Pumping stagnant water onto public land

As flood water drops, you may notice some water left in low lying or flat areas of your property.

Stagnant water will eventually evaporate or flow into waterways. Sometimes this can be the only option while floodwaters continue to recede.

In some instances, stagnant water can create access problems or affect business operations for individual properties.

There may be some options for you to safely remove sitting water from your property but it’s important to check first with the manager or authority responsible for the land or channel likely to be affected.

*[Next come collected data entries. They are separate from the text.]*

import Literature.Topology.FourManifolds.BordismFourFiniteness
import Literature.AlgebraicTopology.SingularHomology.LefschetzDualityProofs
import Literature.AlgebraicTopology.SingularHomology.PoincareDualityProofs
import HarnessLib

/-!
# Thom's Thm IV.1 in dimension four, proved: discharge of `signature_eq_of_isOrientedBordant`

Sibling proof file of `Literature.Topology.FourManifolds.BordismFourProofs` (where the named fact
`Literature.Topology.FourManifolds.signature_eq_of_isOrientedBordant` is stated) and of
`Literature.Topology.FourManifolds.BordismFourFiniteness` (where it is proved from Lefschetz
duality and Poincaré duality alone, `signature_eq_of_isOrientedBordant_of_duality''`; see also
`signature_eq_of_isOrientedBordant_of_lefschetz` in `…BordismFourDuality`).

R. Thom, *Quelques propriétés globales des variétés différentiables*, Comment. Math. Helv. 28
(1954), Ch. IV §2, **Thm IV.1** (p. 65): "Si deux variétés `V`, `V'`, orientées, de dimension
`4k`, sont cobordantes, les formes quadratiques définies par le cup-produit sur `H^{2k}(V)` resp.
`H^{2k}(V')` ont même index `τ`."  Printed proof (loc. cit.): Thm V.11 of Thom (1952) — the index
of an oriented "variété-bord" vanishes, itself Thm V.7/Cor. V.8 (Poincaré–Lefschetz duality for
the compact manifold it bounds: `r_p + r_{n−p} = b_p`, Ann. Sci. ENS 69, p. 173) and the algebra of
p. 176 ("l'indice d'inertie est égal à `Inf(p, b − p)`") — plus additivity of `τ`.

The tree follows exactly this architecture for `k = 1` (see the module docstrings of
`BordismFourProofs`, `…Normalization`, `…Orientation`, `…Signature`, `…BoundaryClass`,
`…Finiteness`, `…Duality`): isotropy of `A² = i^* H²(W) ⊂ H²(∂W)` (Thm V.7, easy half), the rank
identity `2 r₂ = b₂(M) + b₂(N)` (Cor. V.8) from the duality ladder "half lives, half dies", and
Thom's `Inf(p, b − p)` argument, applied to the whole boundary `∂W = M ⊔ N̄` of a cobordism.  The
last standing input, Lefschetz duality for compact 5-manifolds with boundary (Spanier Thm. 6.3.12
= Hatcher Thm. 3.43), is now the theorem
`Literature.AlgebraicTopology.SingularHomology.bijective_relCapProduct_of_isRelFundamentalClass_holds`
(`…LefschetzDualityProofs`, every universe); Poincaré duality of the closed ends (Hatcher
Thm. 3.30) is `Literature.AlgebraicTopology.SingularHomology.poincare_duality`
(`…PoincareDualityProofs`).  Hence:

* `signature_eq_of_isOrientedBordant_holds` — **Thm IV.1 for `k = 1`, unconditionally**: oriented
  bordant closed smooth `ℤ`-oriented 4-manifolds have equal signature.

No definitions, no named facts.

## References

* R. Thom, *Quelques propriétés globales des variétés différentiables*, Comment. Math. Helv. 28
  (1954) 17–86, Ch. IV §2, Thm IV.1 (p. 65). [ThomCMH1954]
* R. Thom, *Espaces fibrés en sphères et carrés de Steenrod*, Ann. Sci. ENS 69 (1952) 109–182,
  Thm V.7, Cor. V.8 (p. 173), Thm V.10, Cor. V.11 (p. 176). [Thom1952]
* E. H. Spanier, *Algebraic Topology*, Springer 1981, Ch. 6 §3 Thm. 12. [Spanier1981]
* A. Hatcher, *Algebraic Topology*, CUP 2002, §3.3 Thm. 3.30, Thm. 3.43. [HatcherAT2002]
-/

noncomputable section

open scoped Manifold

universe u

namespace Literature.Topology.FourManifolds

/-- **Thom (1954), Thm IV.1 in dimension four — discharge of the named fact
`Literature.Topology.FourManifolds.signature_eq_of_isOrientedBordant`.**  For closed smooth
4-manifolds `M`, `N` with homological `ℤ`-orientations `μ`, `ν`: if `(M, μ)` and `(N, ν)` are
oriented bordant (`IsOrientedBordant 4 μ ν`: a compact smooth cobordism `W` and a class
`w ∈ H₅(W, ∂W; ℤ)` with `∂w = (inl)_*[M]_μ − (inr)_*[N]_ν`), then `σ(M, μ) = σ(N, ν)`
("ont même index `τ`").  Proof: `signature_eq_of_isOrientedBordant_of_duality''` (Thom's
architecture, Cor. V.8 + p. 176 of Thom 1952) fed with Lefschetz duality
`bijective_relCapProduct_of_isRelFundamentalClass_holds` in bidegree `(2, 3)` for compact
5-manifolds with boundary and with Poincaré duality `poincare_duality` in bidegree `(2, 2)` for
the closed ends.  PROVED, every universe.
[cite: ThomCMH1954, Thm IV.1 (p. 65)] -/
theorem signature_eq_of_isOrientedBordant_holds : signature_eq_of_isOrientedBordant.{u} :=
  signature_eq_of_isOrientedBordant_of_duality''
    (fun {W} _ _ _ _ z hz =>
      Literature.AlgebraicTopology.SingularHomology.bijective_relCapProduct_of_isRelFundamentalClass_holds
        4 W z hz (show 2 + (2 + 1) = 4 + 1 by rfl))
    (fun π => Literature.AlgebraicTopology.SingularHomology.poincare_duality π two_add_two_eq_four)

end Literature.Topology.FourManifolds

end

This is to avoid any potential effects on others downstream or avoid fines.

Who to contact?

There are many different managers of public land in Victoria. Most public land is managed by the Department of Energy, Environment and Climate Action (DEECA) or Parks Victoria. You should contact the relevant local office to discuss options for discharging residual water from your property. If you do not have contact details for the public land manager you need to speak to, please contact:

Before moving stagnant water

Before permission is given to release stagnant water onto public land, the following will need to be considered:

  • Any built assets, road access, trails and community or recreational facilities.
  • The potential impacts on;
    • flora, fauna and habitats
    • any Aboriginal or cultural heritage sites
    • ground conditions that may cause erosion.
  • The amount of water to be pumped and the risk of more flooding.
  • The quality of the stagnant water and if it contains harmful contaminates.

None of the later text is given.